The provided columns include:
Year
- year that the fortune 500 list was publishedRank
- company's position on the fortune 500 listCompany
- name of the companyRevenue (in millions)
- company's revenue for that yearProfit (in millions)
- company's profit for that year
### Uncomment this line to pull in the dataset ###
#!wget https://www.dataquest.io/blog/large_files/fortune500.csv
f500_df = pd.read_csv('data/fortune500.csv')
f500_df.head()
Year | Rank | Company | Revenue (in millions) | Profit (in millions) | |
---|---|---|---|---|---|
0 | 1955 | 1 | General Motors | 9823.5 | 806 |
1 | 1955 | 2 | Exxon Mobil | 5661.4 | 584.8 |
2 | 1955 | 3 | U.S. Steel | 3250.4 | 195.4 |
3 | 1955 | 4 | General Electric | 2959.1 | 212.6 |
4 | 1955 | 5 | Esmark | 2510.8 | 19.1 |
Exploratory Data Analysis¶
Overall, the data is relatively clean. However, there are a few potential issues that should be noted:
- The Profit column had some entries with a value of 'N.A.' which caused the
dtype
of entire column to be cast to object instead of float preventing many numpy operations. This was resolved by simply replacing the 'N.A.' values withnp.nan
(0 also could have been used). - Two companies (CBS and OfficeMax) appear to have been added to the list twice between the years 1972-1981 and 1995-2003. No attempt was made address these duplications, just in case there was a particular reason this was done (such as pre-merger representations), but it could done by dropping the duplicate rows or replacing the company name with unknown.
f500_df.dtypes
Year int64 Rank int64 Company object Revenue (in millions) float64 Profit (in millions) object dtype: object
# replace string 'N.A.' with numpy's nan value to correct dtype of Profit column
f500_df['Profit (in millions)'] = f500_df['Profit (in millions)'].replace('N.A.',np.nan).astype(np.float)
f500_df.dtypes
Year int64 Rank int64 Company object Revenue (in millions) float64 Profit (in millions) float64 dtype: object
The dtype of Profit hinted at a potential issue with the data. Replacing the 'N.A.' values with numpy's np.nan
allows us to cast the column to a float instead of an object, opening up the data for far more manipulations.
f500_df.Company.nunique()
1887
1887 unique companies have been included on the Fortune 500 list over the years
(f500_df.Company.value_counts() > 50).sum()
74
74 companies have been on the list every year since 1955
f500_df.Company.value_counts()[:10]
CBS 57 OfficeMax 55 Motorola 51 Campbell Soup 51 Rohm & Haas 51 Procter & Gamble 51 Sunoco 51 Kellogg 51 Intl. Business Machines 51 Exxon Mobil 51 Name: Company, dtype: int64
It appears that CBS and OfficeMax, have duplicate entries in certain years, let's see if we can track down the erroneous years.

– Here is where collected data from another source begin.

-- the estimate manipulates large explicit field expressions; give the elaborator room
set_option maxHeartbeats 800000 in
/-- **The time-derivative field is Fréchet differentiable in the datum, with derivative the candidate mixed operator.**  In the
setting of `exists_mixedOp` (operator field `Φ` with its defining formula on the admissible box), at an admissible `(s, y)`
with `s < 3`, the field `y' ↦ S([∂ₜu_{y'}(s)] − [Δ∂ₜu_{y'}(s)])` has Fréchet derivative `Φ s y` at `y`: for `h = y' − y` small,
`‖S([X] − [ΔX])‖² = ‖X‖²_{H¹} ≤ K(ε'‖h‖² + (C₂L²‖h‖²)²) ≤ c²‖h‖²` with
`X = ∂ₜu_{y'} − ∂ₜu_y − DG(u_y)[w_h]` (`Torus.exists_h1_linearisationRemainder_le` after
`timeDeriv_sub_eq_leray`; the `H³`-sum of `r = (u_{y'} − u_y)(s) − w_h` is `≤ ε'‖h‖²` by Gevrey interpolation, `r` being
Gevrey-bounded by `4C₂L²‖h‖²` with `∫‖r‖² ≤ ‖S‖²‖g s y' − g s y − W h‖²`). [folklore] -/
theorem hasFDerivAt_timeField_frame (hsol : ∀ y ∈ U, IsClassicalNSSolutionOn (Ioc 0 3) ν (fun _ => force S c) (u y) (p y))
    (hzm : ∀ y ∈ U, ∀ t ∈ Ioc (0 : ℝ) 3, HasZeroMean (u y t))
    (hSu : ∀ y ∈ U, ∀ t ∈ Ioc (0 : ℝ) 3, F.S (F.modelMap ν xF U' t y) = stateOf (u y t)) (hU : IsOpen U)
    (hsmooth : ∀ t ∈ Icc (0 : ℝ) 3, ContDiffOn ℝ ∞ (fun y => F.modelMap ν xF U' t y) U)
    {a σ₁ C₁ σ₂ C₂ : ℝ} (hσ₁ : 0 < σ₁) (hσ₂ : 0 < σ₂) (hC₂ : 0 ≤ C₂)
    (hG₁ : ∀ y ∈ U, ∀ s ∈ Icc (2 * a) 3, ∀ S' : Finset (Fin 3 → ℤ), ∑ k ∈ S', Real.exp (2 * σ₁ * Real.sqrt (freqNormSq k)) *
        ‖UnitAddTorus.mFourierCoeff (EuclideanSpace.complexify ∘ u y s) k‖ ^ 2 ≤ C₁)
    (hLipG : ∀ y ∈ U, ∀ y' ∈ U, ∀ s ∈ Icc (3 * a) 3, ∀ S' : Finset (Fin 3 → ℤ),
      ∑ k ∈ S', Real.exp (2 * σ₂ * Real.sqrt (freqNormSq k)) *
        ‖UnitAddTorus.mFourierCoeff (EuclideanSpace.complexify ∘ fun x => u y s x - u y' s x) k‖ ^ 2 ≤
        C₂ * ‖F.modelMap ν xF U' (s - a) y - F.modelMap ν xF U' (s - a) y'‖ ^ 2)
    {ε ρ L r₀ : ℝ} {y₀ : Hsp} (hρ : 0 < ρ) (hballU : ball y₀ ρ ⊆ U)
    (hLip : ∀ r ∈ Icc (r₀ - ε) (r₀ + ε), ∀ y ∈ ball y₀ ρ, ∀ y' ∈ ball y₀ ρ,
      ‖F.modelMap ν xF U' r y - F.modelMap ν xF U' r y'‖ ≤ L * ‖y - y'‖)
    {Φ : ℝ → Hsp → (Hsp →L[ℝ] Hsp)}
    (hΦ : ∀ s ∈ Icc (3 * a) 3, s - a ∈ Icc (r₀ - ε) (r₀ + ε) → ∀ y ∈ ball y₀ (ρ / 2),
      ∀ (h : Hsp) (w : (UnitAddTorus (Fin 3)) → (EuclideanSpace ℝ (Fin 3))), IsSmooth w → IsDivFree w → HasZeroMean w →
        stateOf w = F.S (fderiv ℝ (fun y' => F.modelMap ν xF U' s y') y h) →
        Φ s y h = F.S (stateOf (fun x => (ν • laplacian w x - (convect (u y s) w x + convect w (u y s) x)) -
            Torus.gradient (invLaplacian (divergence fun z => ν • laplacian w z - (convect (u y s) w z + convect w (u y s) z))) x) -
          stateOf (laplacian fun x => (ν • laplacian w x - (convect (u y s) w x + convect w (u y s) x)) -
            Torus.gradient (invLaplacian (divergence fun z => ν • laplacian w z - (convect (u y s) w z + convect w (u y s) z))) x)))
    {s : ℝ} (hs : s ∈ Icc (3 * a) 3) (hs0 : 0 < s) (hs3 : s < 3) (hsr : s - a ∈ Icc (r₀ - ε) (r₀ + ε)) {y : Hsp}
    (hy : y ∈ ball y₀ (ρ / 2)) :
    HasFDerivAt (fun y' => F.S (stateOf (Torus.timeDeriv (u y') s) - stateOf (laplacian (Torus.timeDeriv (u y') s)))) (Φ s y) y := by
  obtain ⟨K, hK0, hK⟩ := exists_h1_linearisationRemainder_le (d := Fin 3) (Fintype.card_fin 3) ν σ₁ C₁ σ₂ hσ₁ hσ₂
  have hyρ : y ∈ ball y₀ ρ := ball_subset_ball (by linarith) hy
  have hyU : y ∈ U := hballU hyρ
  have hsO : s ∈ Ioo (0 : ℝ) 3 := ⟨hs0, hs3⟩
  have hs3' : s ∈ Ioc (0 : ℝ) 3 := ⟨hs0, hs.2⟩
  have hus : IsSmooth (u y s) := (hsol y hyU).smooth_velocity.isSmooth_slice hs3'
  -- the space derivative at `y`
  set W : Hsp →L[ℝ] Hsp := fderiv ℝ (fun y' => F.modelMap ν xF U' s y') y with hW
  have hder : HasFDerivAt (fun y' => F.modelMap ν xF U' s y') W y :=
    (((hsmooth s ⟨hs0.le, hs.2⟩).contDiffAt (hU.mem_nhds hyU)).differentiableAt (by simp)).hasFDerivAt
  rw [hasFDerivAt_iff_isLittleO, isLittleO_iff]
  intro c₀ hc₀
  -- thresholds
  set ε' : ℝ := c₀ ^ 2 / (2 * (K + 1)) with hε'
  have hε'0 : 0 < ε' := by positivity
  obtain ⟨δ₇, hδ₇, hT7⟩ := exists_sobolev_le_of_gevreyBound_of_l2_le (d := Fin 3) (V := EuclideanSpace ℂ (Fin 3)) σ₂
    (4 * (C₂ * L ^ 2)) hσ₂ (by positivity) 3 ε' hε'0
  set NS : ℝ := ‖F.S‖ with hNS
  have hNS0 : 0 ≤ NS := F.S.opNorm_nonneg
  set η : ℝ := Real.sqrt δ₇ / (NS + 1) with hη
  have hη0 : 0 < η := by positivity
  set κ : ℝ := c₀ / Real.sqrt (2 * (K * (C₂ * L ^ 2) ^ 2 + 1)) with hκ
  have hκ0 : 0 < κ := by positivity
  have hκsq : K * (C₂ * L ^ 2) ^ 2 * κ ^ 2 ≤ c₀ ^ 2 / 2 := by
    rw [hκ, div_pow, Real.sq_sqrt (by positivity)]
    rw [show K * (C₂ * L ^ 2) ^ 2 * (c₀ ^ 2 / (2 * (K * (C₂ * L ^ 2) ^ 2 + 1))) =
      (K * (C₂ * L ^ 2) ^ 2 * c₀ ^ 2) / (2 * (K * (C₂ * L ^ 2) ^ 2 + 1)) by ring]
    rw [div_le_iff₀ (by positivity)]
    nlinarith [sq_nonneg c₀, mul_nonneg hK0 (sq_nonneg (C₂ * L ^ 2))]
  -- the eventual conditions on `y'`
  have hev₁ : ∀ᶠ y' in 𝓝 y, ‖F.modelMap ν xF U' s y' - F.modelMap ν xF U' s y - W (y' - y)‖ ≤ η * ‖y' - y‖ :=
    (isLittleO_iff.1 (hasFDerivAt_iff_isLittleO.1 hder)) hη0
  have hev₂ : ∀ᶠ y' in 𝓝 y, y' ∈ ball y₀ (ρ / 2) := isOpen_ball.mem_nhds hy
  have hev₃ : ∀ᶠ y' in 𝓝 y, ‖y' - y‖ < κ := by
    have h := ball_mem_nhds y hκ0
    filter_upwards [h] with y' hy'
    rwa [mem_ball, dist_eq_norm] at hy'
  filter_upwards [hev₁, hev₂, hev₃] with y' h₁ h₂ h₃
  -- ### the estimate at `y'`
  set h : Hsp := y' - y with hh
  have hy'ρ : y' ∈ ball y₀ ρ := ball_subset_ball (by linarith) h₂
  have hy'U : y' ∈ U := hballU hy'ρ
  obtain ⟨⟨hA, hAd, hAm⟩, -⟩ := honest_timeDeriv u p hsol hzm hy'U hsO
  obtain ⟨⟨hB, hBd, hBm⟩, -⟩ := honest_timeDeriv u p hsol hzm hyU hsO
  -- the case `h = 0`
  by_cases hh0 : h = 0
  · have hyy : y' = y := by rwa [hh, sub_eq_zero] at hh0
    rw [hh0, map_zero, sub_zero, hyy, sub_self, norm_zero, mul_zero]
  have hhpos : 0 < ‖h‖ := norm_pos_iff.2 hh0
  -- the smooth representative of `S (W h)` and the formula for `Φ s y h`
  obtain ⟨w, hw, hwd, hwm, hwG, hst⟩ := exists_smooth_rep_fderiv F xF u p hsol hzm hSu hU hsmooth hσ₂ hC₂ hLipG hρ hballU
    hLip hs hs0 hsr hy h
  obtain ⟨⟨hC, hCd, hCm⟩, -⟩ := honest_leray_linearisation ν hus ((hsol y hyU).divFree s hs3') hw hwd
  rw [hΦ s hs hsr y hy h w hw hwd hwm hst]
  -- `δ = u_{y'}(s) − u_y(s)` and `r = δ − w`
  obtain ⟨hδ, hδd, hδm⟩ := honest_sub ((hsol y' hy'U).smooth_velocity.isSmooth_slice hs3') ((hsol y' hy'U).divFree s hs3')
    (hzm y' hy'U s hs3') hus ((hsol y hyU).divFree s hs3') (hzm y hyU s hs3')
  have hδG : ∀ S' : Finset (Fin 3 → ℤ), ∑ k ∈ S', Real.exp (2 * σ₂ * Real.sqrt (freqNormSq k)) *
      ‖UnitAddTorus.mFourierCoeff (EuclideanSpace.complexify ∘ fun x => u y' s x - u y s x) k‖ ^ 2 ≤ C₂ * L ^ 2 * ‖h‖ ^ 2 := by
    intro S'
    have hG := hLipG y' hy'U y hyU s hs S'
    have hLn := hLip (s - a) hsr y' hy'ρ y hyρ
    have hsq : ‖F.modelMap ν xF U' (s - a) y' - F.modelMap ν xF U' (s - a) y‖ ^ 2 ≤ (L * ‖h‖) ^ 2 :=
      pow_le_pow_left₀ (norm_nonneg _) hLn 2
    calc _ ≤ C₂ * ‖F.modelMap ν xF U' (s - a) y' - F.modelMap ν xF U' (s - a) y‖ ^ 2 := hG
      _ ≤ C₂ * (L * ‖h‖) ^ 2 := mul_le_mul_of_nonneg_left hsq hC₂
      _ = C₂ * L ^ 2 * ‖h‖ ^ 2 := by ring
  obtain ⟨hr, hrd, hrm⟩ := honest_sub hδ hδd hδm hw hwd hwm
  have hrG : ∀ S' : Finset (Fin 3 → ℤ), ∑ k ∈ S', Real.exp (2 * σ₂ * Real.sqrt (freqNormSq k)) *
      ‖UnitAddTorus.mFourierCoeff (EuclideanSpace.complexify ∘ fun x => (u y' s x - u y s x) - w x) k‖ ^ 2 ≤
      4 * (C₂ * L ^ 2) * ‖h‖ ^ 2 := fun S' =>
    (gevrey_sub_le hδ hw hδG hwG S').trans (by ring_nf; rfl)
  -- `∫‖r‖² = ‖S(g s y' − g s y − W h)‖² ≤ δ₇ ‖h‖²`
  have hrL2 : (∫ x, ‖(u y' s x - u y s x) - w x‖ ^ 2) ≤ δ₇ * ‖h‖ ^ 2 := by
    have heq : stateOf (fun x => u y' s x - u y s x) - stateOf w =
        F.S (F.modelMap ν xF U' s y' - F.modelMap ν xF U' s y - W (y' - y)) := by
      rw [stateOf_sub' ((hsol y' hy'U).smooth_velocity.isSmooth_slice hs3') ((hsol y' hy'U).divFree s hs3') (hzm y' hy'U s hs3')
        hus ((hsol y hyU).divFree s hs3') (hzm y hyU s hs3'), hst, ← hSu y' hy'U s hs3', ← hSu y hyU s hs3', ← map_sub, ← map_sub]
    rw [← norm_stateOf_sub_sq hδ hδd hδm hw hwd hwm, heq]
    have h1 : ‖F.S (F.modelMap ν xF U' s y' - F.modelMap ν xF U' s y - W (y' - y))‖ ≤ NS * (η * ‖h‖) :=
      (F.S.le_opNorm _).trans (mul_le_mul_of_nonneg_left h₁ hNS0)
    have h2 : NS * η ≤ Real.sqrt δ₇ := by
      rw [hη, mul_div_assoc']
      rw [div_le_iff₀ (by positivity)]
      nlinarith [Real.sqrt_nonneg δ₇]
    have h3 : (NS * (η * ‖h‖)) ^ 2 ≤ δ₇ * ‖h‖ ^ 2 := by
      rw [show NS * (η * ‖h‖) = (NS * η) * ‖h‖ by ring, mul_pow]
      have h4 : (NS * η) ^ 2 ≤ δ₇ := by
        calc (NS * η) ^ 2 ≤ Real.sqrt δ₇ ^ 2 := pow_le_pow_left₀ (by positivity) h2 2
          _ = δ₇ := Real.sq_sqrt hδ₇.le
      exact mul_le_mul_of_nonneg_right h4 (sq_nonneg _)
    exact (pow_le_pow_left₀ (norm_nonneg _) h1 2).trans h3
  -- the `H³`-sum of `r` is `≤ ε' ‖h‖²`
  have hrSob := sobolev_le_of_interp hT7 hr hhpos hrG hrL2
  -- the remainder estimate
  have hrem := hK (u y s) (fun x => u y' s x - u y s x) w hus hδ hw hrm (hG₁ y hyU s ⟨by linarith [hs.1], hs.2⟩)
    (C₂ * L ^ 2 * ‖h‖ ^ 2) hδG (ε' * ‖h‖ ^ 2) hrSob
  -- the frame norm of the three-term combination
  have hsq : ‖F.S (stateOf (Torus.timeDeriv (u y') s) - stateOf (laplacian (Torus.timeDeriv (u y') s))) -
      F.S (stateOf (Torus.timeDeriv (u y) s) - stateOf (laplacian (Torus.timeDeriv (u y) s))) -
      F.S (stateOf (fun x => (ν • laplacian w x - (convect (u y s) w x + convect w (u y s) x)) -
            Torus.gradient (invLaplacian (divergence fun z => ν • laplacian w z - (convect (u y s) w z + convect w (u y s) z))) x) -
          stateOf (laplacian fun x => (ν • laplacian w x - (convect (u y s) w x + convect w (u y s) x)) -
            Torus.gradient (invLaplacian (divergence fun z => ν • laplacian w z - (convect (u y s) w z + convect w (u y s) z))) x))‖ ^ 2 ≤
      (c₀ * ‖h‖) ^ 2 := by
    rw [norm_frame_sub_sub_sq F hA hAd hAm hB hBd hBm hC hCd hCm]
    simp only [timeDeriv_sub_eq_leray u p hsol hyU hy'U hsO]
    refine hrem.trans ?_
    have e1 : K * (ε' * ‖h‖ ^ 2) ≤ c₀ ^ 2 / 2 * ‖h‖ ^ 2 := by
      have : K * ε' ≤ c₀ ^ 2 / 2 := by
        rw [hε', show K * (c₀ ^ 2 / (2 * (K + 1))) = (K * c₀ ^ 2) / (2 * (K + 1)) by ring, div_le_iff₀ (by positivity)]
        nlinarith [sq_nonneg c₀]
      nlinarith [sq_nonneg ‖h‖]
    have e2 : K * (C₂ * L ^ 2 * ‖h‖ ^ 2) ^ 2 ≤ c₀ ^ 2 / 2 * ‖h‖ ^ 2 := by
      have hh2 : ‖h‖ ^ 2 ≤ κ ^ 2 := pow_le_pow_left₀ (norm_nonneg _) h₃.le 2
      calc K * (C₂ * L ^ 2 * ‖h‖ ^ 2) ^ 2 = (K * (C₂ * L ^ 2) ^ 2 * ‖h‖ ^ 2) * ‖h‖ ^ 2 := by ring
        _ ≤ (K * (C₂ * L ^ 2) ^ 2 * κ ^ 2) * ‖h‖ ^ 2 :=
            mul_le_mul_of_nonneg_right (mul_le_mul_of_nonneg_left hh2 (by positivity)) (sq_nonneg _)
        _ ≤ c₀ ^ 2 / 2 * ‖h‖ ^ 2 := mul_le_mul_of_nonneg_right hκsq (sq_nonneg _)
    nlinarith [e1, e2]
  exact (pow_le_pow_iff_left₀ (norm_nonneg _) (by positivity) two_ne_zero).1 hsq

# Years 1972-1981 and 1995-2003 have duplicate values
(f500_df[f500_df.Company.isin(['CBS','OfficeMax'])]
.groupby(['Year','Company'])['Company','Year']
.count()).query('Company > 1')
Company | Year | ||
---|---|---|---|
Year | Company | ||
1972 | CBS | 2 | 2 |
1973 | CBS | 2 | 2 |
1974 | CBS | 2 | 2 |
1975 | CBS | 2 | 2 |
1976 | CBS | 2 | 2 |
1977 | CBS | 2 | 2 |
1978 | CBS | 2 | 2 |
1979 | CBS | 2 | 2 |
1980 | CBS | 2 | 2 |
1981 | CBS | 2 | 2 |
1995 | CBS | 2 | 2 |
1996 | OfficeMax | 2 | 2 |
1997 | OfficeMax | 2 | 2 |
1998 | OfficeMax | 2 | 2 |
1999 | OfficeMax | 2 | 2 |
2000 | OfficeMax | 2 | 2 |
2001 | OfficeMax | 2 | 2 |
2002 | OfficeMax | 2 | 2 |
2003 | OfficeMax | 2 | 2 |
# Choose 3 companies for plotting
comp3_df = f500_df[f500_df.Company.isin(['Kellogg','3M','Pfizer'])].copy()
# Rename the columns for easier pandas access
comp3_df.rename(columns={'Revenue (in millions)':'Revenue_m', 'Profit (in millions)':'Profit_m'}, inplace=True)
comp3_df.sort_values(['Year','Rank'])[:9]
Year | Rank | Company | Revenue_m | Profit_m | |
---|---|---|---|---|---|
130 | 1955 | 131 | 3M | 230.9 | 24.6 |
185 | 1955 | 186 | Kellogg | 169.5 | 12.7 |
214 | 1955 | 215 | Pfizer | 145.2 | 15.2 |
624 | 1956 | 125 | 3M | 281.9 | 34.7 |
689 | 1956 | 190 | Kellogg | 182.1 | 13.8 |
706 | 1956 | 207 | Pfizer | 163.8 | 15.3 |
1115 | 1957 | 116 | 3M | 330.8 | 38.7 |
1195 | 1957 | 196 | Kellogg | 201.7 | 15.1 |
1217 | 1957 | 218 | Pfizer | 178.4 | 18.3 |
plt.style.use('seaborn')
fig, ax = plt.subplots(figsize=(10,6))
ax.plot('Year','Rank',data=comp3_df[comp3_df.Company=='3M'],c='red', linestyle='solid',label='3M')
ax.plot('Year','Rank',data=comp3_df[comp3_df.Company=='Kellogg'],c='orange', linestyle='dotted',label='Kellogg')
ax.plot('Year','Rank',data=comp3_df[comp3_df.Company=='Pfizer'],c='blue', linestyle='dashed',label='Pfizer')
ax.axvline(1994)
ax.set_xlabel('Year', fontdict={'fontsize':'14'})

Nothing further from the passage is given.